A esperança de um consolação para a família Bolsonaro foi, mais uma vez, sepultada pela caneta do ministro Alexandre de Moraes. Em uma série de despachos que atingem o coração da estratégia da direita, o magistrado tomou decisões duras que impactam diretamente a vida do ex-presidente Jair Bolsonaro e, por consequência, a pré-candidatura de seu fruto, o senador Flávio Bolsonaro (PL-RJ).
O “Não” à Mansão e aos Aliados
A decisão mais sentida pela família foi a negativa tácita ao apelo dramático feito pela ex-primeira-dama Michelle Bolsonaro. Em reunião recente com Moraes, Michelle pediu a conversão da prisão do marido para o regime domiciliar, alegando a fragilidade de sua saúde aos 70 anos. O ministro, no entanto, ignorou o pedido humanitário e determinou a permanência de Bolsonaro na “Papudinha” (19º Batalhão da PM), sob um regime que a resguardo classifica porquê draconiano.

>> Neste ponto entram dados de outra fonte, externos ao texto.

/-- **Every explored vertex adjacent to the fresh world is `R₀`-deep**, for a VALID history of the oriented lag-1 scheme over the staggered cells:
the explored region lies in the cover by cells and stub zones (at the arrival anchors) of determined macro-vertices other than the target `x` and
`x + du` (`Valid₂O.cover`); off the lineage those are ℓ^∞-gap-2 separated from the probe world of record, which carries the footprints of the fresh
world, so `Lip` forbids the edge; on the lineage `u = v` the windows have radii `rC α v`, `rB α v δ′` (`α = aOf₁O h e`) — the form of `hdeep` of
`Skelφ.real_rim_le_corrO`. [cite: KozmaNitzan2024, §4 pp. 26–27 ((29), (31)), p. 31] -/
theorem deep_of_valid₂OS (hlip : Lip G ψ) {S : KSchA V ℕ} (hΓ : S.Γ = cellGeomSG₂bS G ψ P w₀ Λ b₀) {h : ProbeHistory V} {e : Site 2 × MDir}
    (hV : S.Valid₂O G h e) {du : MDir} (hdu : du ∈ S.onwardO G h (tgt e)) (a' : ℕ) {R₀ : ℕ}
    (hRC : Λ.rC (S.aOf₁O G h e) e.1 ≤ R₀) (hRB : ∀ δ', Λ.rB (S.aOf₁O G h e) e.1 δ' ≤ R₀) :
    ∀ a ∈ S.Vx G h, ∀ b ∈ S.Γ.Ewv (S.aOf₁O G h e) e.1 e.2 ∪ (faceDataSGS G ψ P w₀ Λ).Hfull a' (tgt e) du,
      b ∉ S.Vx G h → G.Adj a b → a ∈ graphBall G w₀ R₀ := by
  intro a ha b hb _ hadj
  obtain ⟨det, hxdet, hydet, hcov⟩ := hV.cover
  -- the footprint of `b`: the probe world of record
  have hb2 : ψ b ∈ P.probeWorldNS e.1 e.2 du := by
    rw [hΓ] at hb; exact footprint_mem_probeWorldNS_of_mem_habΩS hb
  -- `x + du ≠ v`: the source column is explored, the column of `x + du` is not
  have hyv : e.1 + stepVec e.2 + stepVec du ≠ e.1 := by
    intro hh
    obtain ⟨y, hy, hyc⟩ := hV.src_mem
    have hon : du ∈ S.onward G h (tgt e) := ((KSchA.mem_onwardO G S).1 hdu).1
    rw [KSchA.onward, Finset.mem_filter] at hon
    exact hon.2 y hy (by rw [show tgt e + stepVec du = e.1 by exact hh]; exact hyc)
  -- `a` lies in the cover
  have ha' := hcov (Finset.mem_coe.2 ha)
  rw [CellGeom.Cover, Set.mem_iUnion₂] at ha'
  obtain ⟨u, hu, hau⟩ := ha'
  have hux : u ≠ tgt e := fun hh => hxdet (hh ▸ hu)
  have huy : u ≠ tgt e + stepVec du := fun hh => hydet du hdu (hh ▸ hu)
  by_cases huv : u = e.1
  · -- ON THE LINEAGE: the window radii
    subst huv
    rcases hau with hau | hau
    · rw [hΓ] at hau
      change a ∈ VWin G ψ w₀ (PCells2S.Cell P e.1) (Λ.rC (S.aOf₁O G h e) e.1) at hau
      exact graphBall_mono G w₀ hRC (mem_graphBall_of_mem_VWin hau)
    · rw [Set.mem_iUnion] at hau
      obtain ⟨δ', hau⟩ := hau
      rw [hΓ] at hau
      change a ∈ VWin G ψ w₀ (PCells2S.Zone P e.1 δ') (Λ.rB (S.aOf₁O G h e) e.1 δ') at hau
      exact graphBall_mono G w₀ (hRB δ') (mem_graphBall_of_mem_VWin hau)
  · -- OFF THE LINEAGE: planar ℓ^∞-gap-2 separation forbids the edge
    exfalso
    rcases hau with hau | hau
    · rw [hΓ] at hau
      change a ∈ VWin G ψ w₀ (PCells2S.Cell P u) (Λ.rC _ u) at hau
      exact (ne_not_adj_of_sepInf hlip (P.Cell_sepInf_probeWorldNS huv hux huy) (φ_mem_of_mem_VWin hau) hb2).2 hadj
    · rw [Set.mem_iUnion] at hau
      obtain ⟨δ', hau⟩ := hau
      rw [hΓ] at hau
      change a ∈ VWin G ψ w₀ (PCells2S.Zone P u δ') (Λ.rB _ u δ') at hau
      exact (ne_not_adj_of_sepInf hlip (P.Zone_sepInf_probeWorldNS huv hux huy δ') (φ_mem_of_mem_VWin hau) hb2).2 hadj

Não bastasse manter o líder conservador encarcerado, Moraes desferiu outro golpe nesta quinta-feira (29): proibiu as visitas do presidente do PL, Valdemar Costa Neto, e do senador Magno Mamparra (PL-ES). A justificativa solene cita “riscos às investigações”, mas, na prática, a medida isola Bolsonaro de seus principais articuladores políticos, dificultando a coordenação da campanha de Flávio para o Planalto.
Perseguição Estendida
Enquanto o pai é solitário em Brasília, o irmão do pré-candidato também sente o peso da mão do STF. Eduardo Bolsonaro, que segue nos Estados Unidos denunciando a situação brasileira, continua com seus bens e contas bloqueados por ordem de Moraes, em uma asfixia financeira que tenta silenciar uma das vozes mais ativas da oposição no exterior.
Para Flávio Bolsonaro, que assumiu a missão de simbolizar o legado do pai nas urnas, as decisões de Moraes não são meros atos jurídicos, mas peças de um “projecto” para atrapalhar a reorganização da direita em 2026. “Eles querem inviabilizar não só o CPF, mas a existência política da nossa família”, desabafou um coligado próximo.
O Isolamento Programado
A rotina imposta a Bolsonaro na Papudinha é rígida. Visitas sociais, agora restritas a sábados e quartas-feiras, ocorrem sob possante vigilância. Até mesmo a ingressão de Tarcísio de Freitas, governador de São Paulo e peça-chave no pedestal a Flávio, teve que passar pelo crivo demorado do ministro antes de ser autorizada.
A mensagem de Brasília é clara: para a família do pré-candidato, nãohaverá trégua. A eleição de 2026 já começou, e ela está sendo disputada não somente nas urnas, mas nos gabinetes do Supremo.